# XFX GeForce 6200 AGP configuration questions



## zhemnic (Dec 3, 2007)

:wave:Hi Guys

Please help me install the graphics adapter NVIDIA XFX GeFORCE 6200
AGP 8X 256MB DDR2. I tried to read the Motherboard manual and the XFX install instruction but it failed to help me.

What I did:
1. I disabled my current graphics card from Device Manager

2. Then I powered off the pc and fitted the card onto AGP slot

3. Changed the monitor cable from original VGA jack to XFX VGA jack

4. Then I booted to BIOS settings

5. Then I directed to Plug And Play devices menu in BIOS

6. Changed the "Primary Graphics Adapter from PCI to AGP"
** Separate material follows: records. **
import Summits.CriticalPhenomena.PercolationContinuityZ3.Theorems.PercNearOneGluingNoHeavyLowerTailThreePointVarianceGladkovRegime
import Mathlib.Tactic.Linarith
import Mathlib.Tactic.Ring
import HarnessLib

/-!
# The three-point variance row `(3PT)` in "x-form": `3·μ(abc) ≤ μ(ac) + μ(bc) + μ(ab)²`

Support file for crux `stmt-CriticalPhenomena-4575` (`NoHeavyLowerTail`), seat `prim-l12-p6` gen 21
(`--supports stmt-CriticalPhenomena-4575`).  Memo
`run/shared/lean/prim/prim-l12/FROM-prim-l12-p6-g21-CUBE-FP0-REFUTED-AND-HYBRID-LP.md`.

Bond percolation `μ = prodBernoulli w` on a finite vertex type, vertices `a b c`, cells `x = μ(abc)`,
`s = μ(ab|c)`, `t = μ(ac|b)`, `u = μ(a|bc)`, `q = μ(a|b|c)`, `θ = μ(a↔b) = x + s`.  The open row

  `(3PT)   θ(1 − θ) ≤ s + t + u`

(`Var(1_{a↔b}) ≤ μ(exactly two clusters among a,b,c)`; proved so far on the classes of
`…ThreePointVarianceTwoNeighbourReduction/GZRegime/…`) is, since `θ − θ² ≤ (θ − x) + t + u ⟺ x ≤ θ² + t + u`
and `t = μ(a↔c) − x`, `u = μ(b↔c) − x`, EQUIVALENT to a bound of the three-point function by two-point
functions:

  `(3PT-x)   3·μ(a↔b, a↔c) ≤ μ(a↔c) + μ(b↔c) + μ(a↔b)²`.

For comparison, Gladkov–Zimin's theorem [cite: GladkovZimin2024, Thm. 4.6] (tree:
`Literature.Probability.Percolation.gladkovZimin2024_threePoint_prodBernoulli`), read with apex `c`, is the same
statement with the roles of the square exchanged: `2·μ(abc) ≤ μ(a↔b) + μ(a↔c ∪ b↔c)²` (`gz46_xform` below,
PROVED).  Both have the shape `μ(abc) ≤ μ(E)² + μ(U ∖ E)` for an up-set `E ∋ abc` of the partition lattice of
`{a,b,c}` and `U` = "exactly two clusters": `E = {a↔b}` gives `(3PT)`, `E = {c↔a} ∪ {c↔b}` gives GZ Thm 4.6;
the two extreme members `E = {abc}` (`q ≤ (1−x)²`) and `E = Uᶜᶜ…= ¬(a|b|c)` (`x ≤ (1−q)²`) are FALSE on small
graphs (memo §6), so a proof of `(3PT)` must use the middle structure.

Main results (all [this work] except the cited GZ input): `xform_algebra`, `threePointVariance_iff_xform`,
`gz46_xform`.
-/

namespace Summit.CriticalPhenomena.PercolationContinuityZ3.Theorems.ThreePointVarianceXForm

open MeasureTheory Set
open Literature.Probability.Percolation Literature.Probability.LatticeModels
open Summit.CriticalPhenomena.PercolationContinuityZ3.Theorems.ThreePointVarianceGladkovRegime (cells_eq)

/-- **The algebra of the x-form.**  With `θ = X = μ(ab)`, `Y = μ(ac)`, `Z = μ(bc)`, `T = μ(abc)` and the cells
`s = X − T`, `t = Y − T`, `u = Z − T`: `X(1−X) ≤ s + t + u ⟺ 3T ≤ Y + Z + X²`. [this work] -/
theorem xform_algebra (X Y Z T : ℝ) :
    X * (1 - X) ≤ (X - T) + (Y - T) + (Z - T) ↔ 3 * T ≤ Y + Z + X ^ 2 := by
  constructor
  · intro h; nlinarith [h]
  · intro h; nlinarith [h]

variable {V : Type*} [Fintype V]

/-- **`(3PT)` ⟺ `(3PT-x)` on every finite weighted graph.**  For `μ = prodBernoulli w` and vertices `a b c`:
`μ(a↔b)·μ(a↮b) ≤ μ(ab|c) + μ(ac|b) + μ(a|bc)`  ↔  `3·μ(a↔b ∧ a↔c) ≤ μ(a↔c) + μ(b↔c) + μ(a↔b)²`.
(Pure bookkeeping via `ThreePointVarianceGladkovRegime.cells_eq`.) [this work] -/
theorem threePointVariance_iff_xform (w : Sym2 V → unitInterval) (a b c : V) :
    (prodBernoulli w).real (openConn a b) * (prodBernoulli w).real (openConn a b)ᶜ ≤
        (prodBernoulli w).real (openConn a b ∩ (openConn a c)ᶜ) +
          (prodBernoulli w).real (openConn a c ∩ (openConn a b)ᶜ) +
          (prodBernoulli w).real (openConn b c ∩ (openConn a b)ᶜ) ↔
      3 * (prodBernoulli w).real (openConn a b ∩ openConn a c) ≤
        (prodBernoulli w).real (openConn a c) + (prodBernoulli w).real (openConn b c) +
          (prodBernoulli w).real (openConn a b) ^ 2 := by
  classical
  obtain ⟨_, _, cA, u₃, u₂, u₁, _, _, _, _⟩ := cells_eq w a b c
  rw [cA, u₃, u₂, u₁]
  exact xform_algebra _ _ _ _

/-- **Gladkov–Zimin's Theorem 4.6 in x-form** (apex `c`): `2·μ(a↔b ∧ a↔c) ≤ μ(a↔b) + μ(a↔c ∪ b↔c)²` on every
finite weighted graph — the proved twin of `(3PT-x)`.  Input: [cite: GladkovZimin2024, Thm. 4.6] via the tree
theorem `gladkovZimin2024_threePoint_prodBernoulli` (`μ(c|a ∩ c|b)·μ(ca ∪ cb) ≤ μ(ca|b) + μ(cb|a) + μ(c|ab)`);
the translation to x-form is [this work]. -/
theorem gz46_xform (w : Sym2 V → unitInterval) (a b c : V) :
    2 * (prodBernoulli w).real (openConn a b ∩ openConn a c) ≤
      (prodBernoulli w).real (openConn a b) + (prodBernoulli w).real (openConn a c ∪ openConn b c) ^ 2 := by
  classical
  obtain ⟨_, _, _, u₃, u₂, u₁, _, _, _, _⟩ := cells_eq w a b c
  have hGZ := gladkovZimin2024_threePoint_prodBernoulli w c a b
  have eca : (openConn c a : Set (BondConfig V)) = openConn a c := by
    ext ω
    exact ⟨fun h' => SimpleGraph.Reachable.symm h', fun h' => SimpleGraph.Reachable.symm h'⟩
  have ecb : (openConn c b : Set (BondConfig V)) = openConn b c := by
    ext ω
    exact ⟨fun h' => SimpleGraph.Reachable.symm h', fun h' => SimpleGraph.Reachable.symm h'⟩
  have e1 : (openConn c a ∩ (openConn c b)ᶜ : Set (BondConfig V)) = openConn a c ∩ (openConn a b)ᶜ := by
    ext ω
    simp only [Set.mem_inter_iff, Set.mem_compl_iff]
    constructor
    · rintro ⟨hca, hcb⟩
      exact ⟨SimpleGraph.Reachable.symm hca, fun hab => hcb (SimpleGraph.Reachable.trans hca hab)⟩
    · rintro ⟨hac, hab⟩
      exact ⟨SimpleGraph.Reachable.symm hac,
        fun hcb => hab (SimpleGraph.Reachable.trans hac hcb)⟩
  have e2 : (openConn c b ∩ (openConn c a)ᶜ : Set (BondConfig V)) = openConn b c ∩ (openConn a b)ᶜ := by
    ext ω
    simp only [Set.mem_inter_iff, Set.mem_compl_iff]
    constructor
    · rintro ⟨hcb, hca⟩
      exact ⟨SimpleGraph.Reachable.symm hcb,
        fun hab => hca (SimpleGraph.Reachable.trans hcb (SimpleGraph.Reachable.symm hab))⟩
    · rintro ⟨hbc, hab⟩
      exact ⟨SimpleGraph.Reachable.symm hbc,
        fun hca => hab (SimpleGraph.Reachable.trans (SimpleGraph.Reachable.symm hca) (SimpleGraph.Reachable.symm hbc))⟩
  have e3 : ((openConn c a)ᶜ ∩ (openConn c b)ᶜ ∩ openConn a b : Set (BondConfig V)) =
      openConn a b ∩ (openConn a c)ᶜ := by
    ext ω
    simp only [Set.mem_inter_iff, Set.mem_compl_iff]
    constructor
    · rintro ⟨⟨hca, _⟩, hab⟩
      exact ⟨hab, fun hac => hca (SimpleGraph.Reachable.symm hac)⟩
    · rintro ⟨hab, hac⟩
      exact ⟨⟨fun hca => hac (SimpleGraph.Reachable.symm hca),
        fun hcb => hac (SimpleGraph.Reachable.trans hab (SimpleGraph.Reachable.symm hcb))⟩, hab⟩
  have mEac : MeasurableSet (openConn a c : Set (BondConfig V)) := MeasurableSet.of_discrete
  have mEbc : MeasurableSet (openConn b c : Set (BondConfig V)) := MeasurableSet.of_discrete
  -- `μ((ca)ᶜ ∩ (cb)ᶜ) = 1 − μ(ac ∪ bc)`
  have e4 : ((openConn c a)ᶜ ∩ (openConn c b)ᶜ : Set (BondConfig V)) = (openConn a c ∪ openConn b c)ᶜ := by
    rw [eca, ecb, Set.compl_union]
  have e5 : (openConn c a ∪ openConn c b : Set (BondConfig V)) = openConn a c ∪ openConn b c := by
    rw [eca, ecb]
  rw [e1, e2, e3, e4, e5] at hGZ
  have hcompl : (prodBernoulli w).real (openConn a c ∪ openConn b c)ᶜ =
      1 - (prodBernoulli w).real (openConn a c ∪ openConn b c) := by
    rw [measureReal_compl (mEac.union mEbc), probReal_univ]
  -- the union in terms of the basic masses
  have hTI : (openConn a c ∩ openConn b c : Set (BondConfig V)) = openConn a b ∩ openConn a c := by
    ext ω
    constructor
    · rintro ⟨hac, hbc⟩
      exact ⟨SimpleGraph.Reachable.trans hac (SimpleGraph.Reachable.symm hbc), hac⟩
    · rintro ⟨hab, hac⟩
      exact ⟨hac, SimpleGraph.Reachable.trans (SimpleGraph.Reachable.symm hab) hac⟩
  have hU : (prodBernoulli w).real (openConn a c ∪ openConn b c) =
      (prodBernoulli w).real (openConn a c) + (prodBernoulli w).real (openConn b c) -
        (prodBernoulli w).real (openConn a b ∩ openConn a c) := by
    have h := measureReal_union_add_inter (μ := prodBernoulli w) (s := openConn a c) mEbc
    rw [hTI] at h
    linarith
  rw [hcompl, u₃, u₂, u₁] at hGZ
  set X := (prodBernoulli w).real (openConn a b) with hX
  set Y := (prodBernoulli w).real (openConn a c) with hY
  set Z := (prodBernoulli w).real (openConn b c) with hZ
  set G := (prodBernoulli w).real (openConn a c ∪ openConn b c) with hG
  set TT := (prodBernoulli w).real (openConn a b ∩ openConn a c) with hTT
  -- hGZ : (1 - G) * G ≤ (X - TT) + (Y - TT) + (Z - TT), and G = Y + Z - TT
  nlinarith [hGZ, hU]

end Summit.CriticalPhenomena.PercolationContinuityZ3.Theorems.ThreePointVarianceXForm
7. Then I got confused as to what IRQ was so I left the other
settings as they were viz.
Allocate IRQ to PCI VGA: Yes
PCI IDE BusMaster: Enabled

8. Saved and exit boot menu

9. Logon to windows, then windows detected a new device and so 
I installed drivers from the XFX GeFORCE 6200 Driver CD

10. Then I rebooted the system

Problem:	:4-dontkno After all these steps the pc will not allow me to logon, it freeze
when the login screen says "Windows Starting Up" Then keyboard and 
mouse will not function. I've attached my system information below. If it is not enough please let me know.

Thank you for your help.

PS. Any idea what is Aperture? should I change anything in it?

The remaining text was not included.